# [TASK DETAILS]
Could you reproduce the lines below from the one with "books a pair." through the one with "VII.5.4, X.2; R."? Keep both ends and add nothing.

# [WORKING DATA]
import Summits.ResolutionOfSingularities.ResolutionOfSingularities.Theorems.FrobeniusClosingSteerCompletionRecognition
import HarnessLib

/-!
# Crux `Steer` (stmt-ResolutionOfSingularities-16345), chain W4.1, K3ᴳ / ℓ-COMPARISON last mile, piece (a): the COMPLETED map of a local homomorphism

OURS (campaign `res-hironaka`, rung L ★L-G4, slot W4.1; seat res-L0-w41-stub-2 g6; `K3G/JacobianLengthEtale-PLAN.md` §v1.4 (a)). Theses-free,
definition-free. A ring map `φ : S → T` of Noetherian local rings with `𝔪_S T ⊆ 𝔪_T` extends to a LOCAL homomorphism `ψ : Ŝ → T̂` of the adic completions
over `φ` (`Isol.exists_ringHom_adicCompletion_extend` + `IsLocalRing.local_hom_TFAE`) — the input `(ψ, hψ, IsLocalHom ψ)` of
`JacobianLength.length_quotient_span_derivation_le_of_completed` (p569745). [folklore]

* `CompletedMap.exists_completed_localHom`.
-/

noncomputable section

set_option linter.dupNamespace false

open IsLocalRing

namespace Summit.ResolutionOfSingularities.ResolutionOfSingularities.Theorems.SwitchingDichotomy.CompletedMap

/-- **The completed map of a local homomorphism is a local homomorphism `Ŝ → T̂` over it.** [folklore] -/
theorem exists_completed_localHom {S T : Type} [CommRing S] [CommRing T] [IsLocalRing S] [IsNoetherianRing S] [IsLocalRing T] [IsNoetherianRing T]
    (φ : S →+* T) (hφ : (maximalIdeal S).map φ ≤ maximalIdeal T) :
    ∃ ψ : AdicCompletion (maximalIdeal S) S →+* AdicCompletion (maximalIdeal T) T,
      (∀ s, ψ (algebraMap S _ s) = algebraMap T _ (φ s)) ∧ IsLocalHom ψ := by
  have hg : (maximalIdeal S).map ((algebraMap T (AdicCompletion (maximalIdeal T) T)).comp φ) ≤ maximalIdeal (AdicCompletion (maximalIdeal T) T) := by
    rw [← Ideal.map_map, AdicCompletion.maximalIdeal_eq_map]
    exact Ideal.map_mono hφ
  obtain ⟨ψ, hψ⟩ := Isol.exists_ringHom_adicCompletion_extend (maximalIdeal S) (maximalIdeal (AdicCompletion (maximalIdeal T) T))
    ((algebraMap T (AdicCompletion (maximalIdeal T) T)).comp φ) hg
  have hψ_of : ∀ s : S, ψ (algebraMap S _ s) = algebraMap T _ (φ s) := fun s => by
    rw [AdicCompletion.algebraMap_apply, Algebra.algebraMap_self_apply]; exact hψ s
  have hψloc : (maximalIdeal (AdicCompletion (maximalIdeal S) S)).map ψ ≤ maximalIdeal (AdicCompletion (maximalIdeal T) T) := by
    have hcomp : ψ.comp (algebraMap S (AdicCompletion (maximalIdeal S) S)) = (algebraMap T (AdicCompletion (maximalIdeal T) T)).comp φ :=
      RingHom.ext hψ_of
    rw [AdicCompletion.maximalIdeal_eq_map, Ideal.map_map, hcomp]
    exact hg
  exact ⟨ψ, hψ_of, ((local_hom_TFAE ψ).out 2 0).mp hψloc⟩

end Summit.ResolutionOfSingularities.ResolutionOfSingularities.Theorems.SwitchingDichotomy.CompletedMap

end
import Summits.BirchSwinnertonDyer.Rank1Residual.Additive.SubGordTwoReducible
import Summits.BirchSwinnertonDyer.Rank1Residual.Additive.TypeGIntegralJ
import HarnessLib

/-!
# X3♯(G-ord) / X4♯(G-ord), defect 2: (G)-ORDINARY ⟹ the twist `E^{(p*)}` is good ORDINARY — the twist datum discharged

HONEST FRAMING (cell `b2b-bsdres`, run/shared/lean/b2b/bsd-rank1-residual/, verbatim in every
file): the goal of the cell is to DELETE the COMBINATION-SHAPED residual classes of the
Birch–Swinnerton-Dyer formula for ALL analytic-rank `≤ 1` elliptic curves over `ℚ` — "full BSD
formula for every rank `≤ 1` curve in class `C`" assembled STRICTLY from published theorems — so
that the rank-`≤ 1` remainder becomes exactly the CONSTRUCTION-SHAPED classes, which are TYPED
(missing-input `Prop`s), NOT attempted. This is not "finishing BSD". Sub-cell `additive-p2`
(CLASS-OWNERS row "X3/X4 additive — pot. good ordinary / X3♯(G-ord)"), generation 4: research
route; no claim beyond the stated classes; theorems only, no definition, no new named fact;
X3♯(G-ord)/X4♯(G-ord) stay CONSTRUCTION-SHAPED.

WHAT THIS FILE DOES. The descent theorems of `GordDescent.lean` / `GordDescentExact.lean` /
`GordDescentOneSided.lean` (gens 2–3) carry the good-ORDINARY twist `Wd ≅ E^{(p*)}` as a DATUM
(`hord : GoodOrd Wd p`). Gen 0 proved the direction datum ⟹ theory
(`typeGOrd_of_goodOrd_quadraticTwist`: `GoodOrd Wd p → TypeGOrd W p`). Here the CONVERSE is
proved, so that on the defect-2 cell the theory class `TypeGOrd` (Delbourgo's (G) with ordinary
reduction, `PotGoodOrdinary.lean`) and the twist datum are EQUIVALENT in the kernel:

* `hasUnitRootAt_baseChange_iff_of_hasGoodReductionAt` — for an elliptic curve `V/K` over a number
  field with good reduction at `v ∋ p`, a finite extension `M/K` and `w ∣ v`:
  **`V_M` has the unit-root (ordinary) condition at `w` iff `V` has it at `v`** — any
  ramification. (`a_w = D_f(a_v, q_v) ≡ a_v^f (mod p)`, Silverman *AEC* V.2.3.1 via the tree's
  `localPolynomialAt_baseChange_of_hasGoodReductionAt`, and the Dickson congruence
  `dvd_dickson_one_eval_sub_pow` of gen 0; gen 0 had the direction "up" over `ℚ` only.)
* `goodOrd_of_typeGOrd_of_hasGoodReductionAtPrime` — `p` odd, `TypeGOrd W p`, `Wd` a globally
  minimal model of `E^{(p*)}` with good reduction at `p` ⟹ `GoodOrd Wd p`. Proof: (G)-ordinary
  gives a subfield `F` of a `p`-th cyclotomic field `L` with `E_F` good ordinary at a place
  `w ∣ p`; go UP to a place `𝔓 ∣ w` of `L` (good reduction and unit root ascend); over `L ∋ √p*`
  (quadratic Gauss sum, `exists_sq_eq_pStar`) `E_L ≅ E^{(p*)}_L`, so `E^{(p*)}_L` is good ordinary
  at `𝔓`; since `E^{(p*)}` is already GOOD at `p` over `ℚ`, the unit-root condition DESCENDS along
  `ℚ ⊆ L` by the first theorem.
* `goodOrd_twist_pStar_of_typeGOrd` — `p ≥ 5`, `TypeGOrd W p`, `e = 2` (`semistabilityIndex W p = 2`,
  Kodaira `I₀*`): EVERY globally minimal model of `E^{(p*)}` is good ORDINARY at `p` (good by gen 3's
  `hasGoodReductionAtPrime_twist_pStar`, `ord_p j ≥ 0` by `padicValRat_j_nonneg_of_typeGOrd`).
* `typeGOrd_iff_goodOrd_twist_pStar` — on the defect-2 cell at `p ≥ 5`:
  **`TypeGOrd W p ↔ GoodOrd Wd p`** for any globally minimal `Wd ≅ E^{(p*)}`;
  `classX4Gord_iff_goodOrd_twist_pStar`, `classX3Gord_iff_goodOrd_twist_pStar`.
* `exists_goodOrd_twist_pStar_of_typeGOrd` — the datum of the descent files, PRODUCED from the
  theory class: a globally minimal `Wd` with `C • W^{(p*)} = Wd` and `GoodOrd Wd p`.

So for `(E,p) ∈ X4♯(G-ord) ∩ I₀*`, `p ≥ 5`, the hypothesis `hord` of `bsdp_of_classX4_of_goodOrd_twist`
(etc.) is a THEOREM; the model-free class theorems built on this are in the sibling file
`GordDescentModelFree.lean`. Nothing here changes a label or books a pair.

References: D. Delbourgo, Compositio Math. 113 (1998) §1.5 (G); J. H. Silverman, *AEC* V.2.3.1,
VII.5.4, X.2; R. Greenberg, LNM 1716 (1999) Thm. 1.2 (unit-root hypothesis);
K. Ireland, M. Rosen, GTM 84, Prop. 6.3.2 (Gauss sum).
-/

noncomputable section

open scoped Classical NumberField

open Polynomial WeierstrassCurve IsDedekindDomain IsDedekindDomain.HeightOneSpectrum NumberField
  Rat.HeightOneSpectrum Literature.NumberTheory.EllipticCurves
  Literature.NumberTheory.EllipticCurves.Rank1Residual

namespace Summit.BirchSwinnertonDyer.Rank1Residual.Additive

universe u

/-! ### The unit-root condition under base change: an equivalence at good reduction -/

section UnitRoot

# [ANSWER BOX]
`GordDescentModelFree.lean`. Nothing here changes a label or books a pair.

References: D. Delbourgo, Compositio Math. 113 (1998) §1.5 (G); J. H. Silverman, *AEC* V.2.3.1,
VII.5.4, X.2; R. Greenberg, LNM 1716 (1999) Thm. 1.2 (unit-root hypothesis);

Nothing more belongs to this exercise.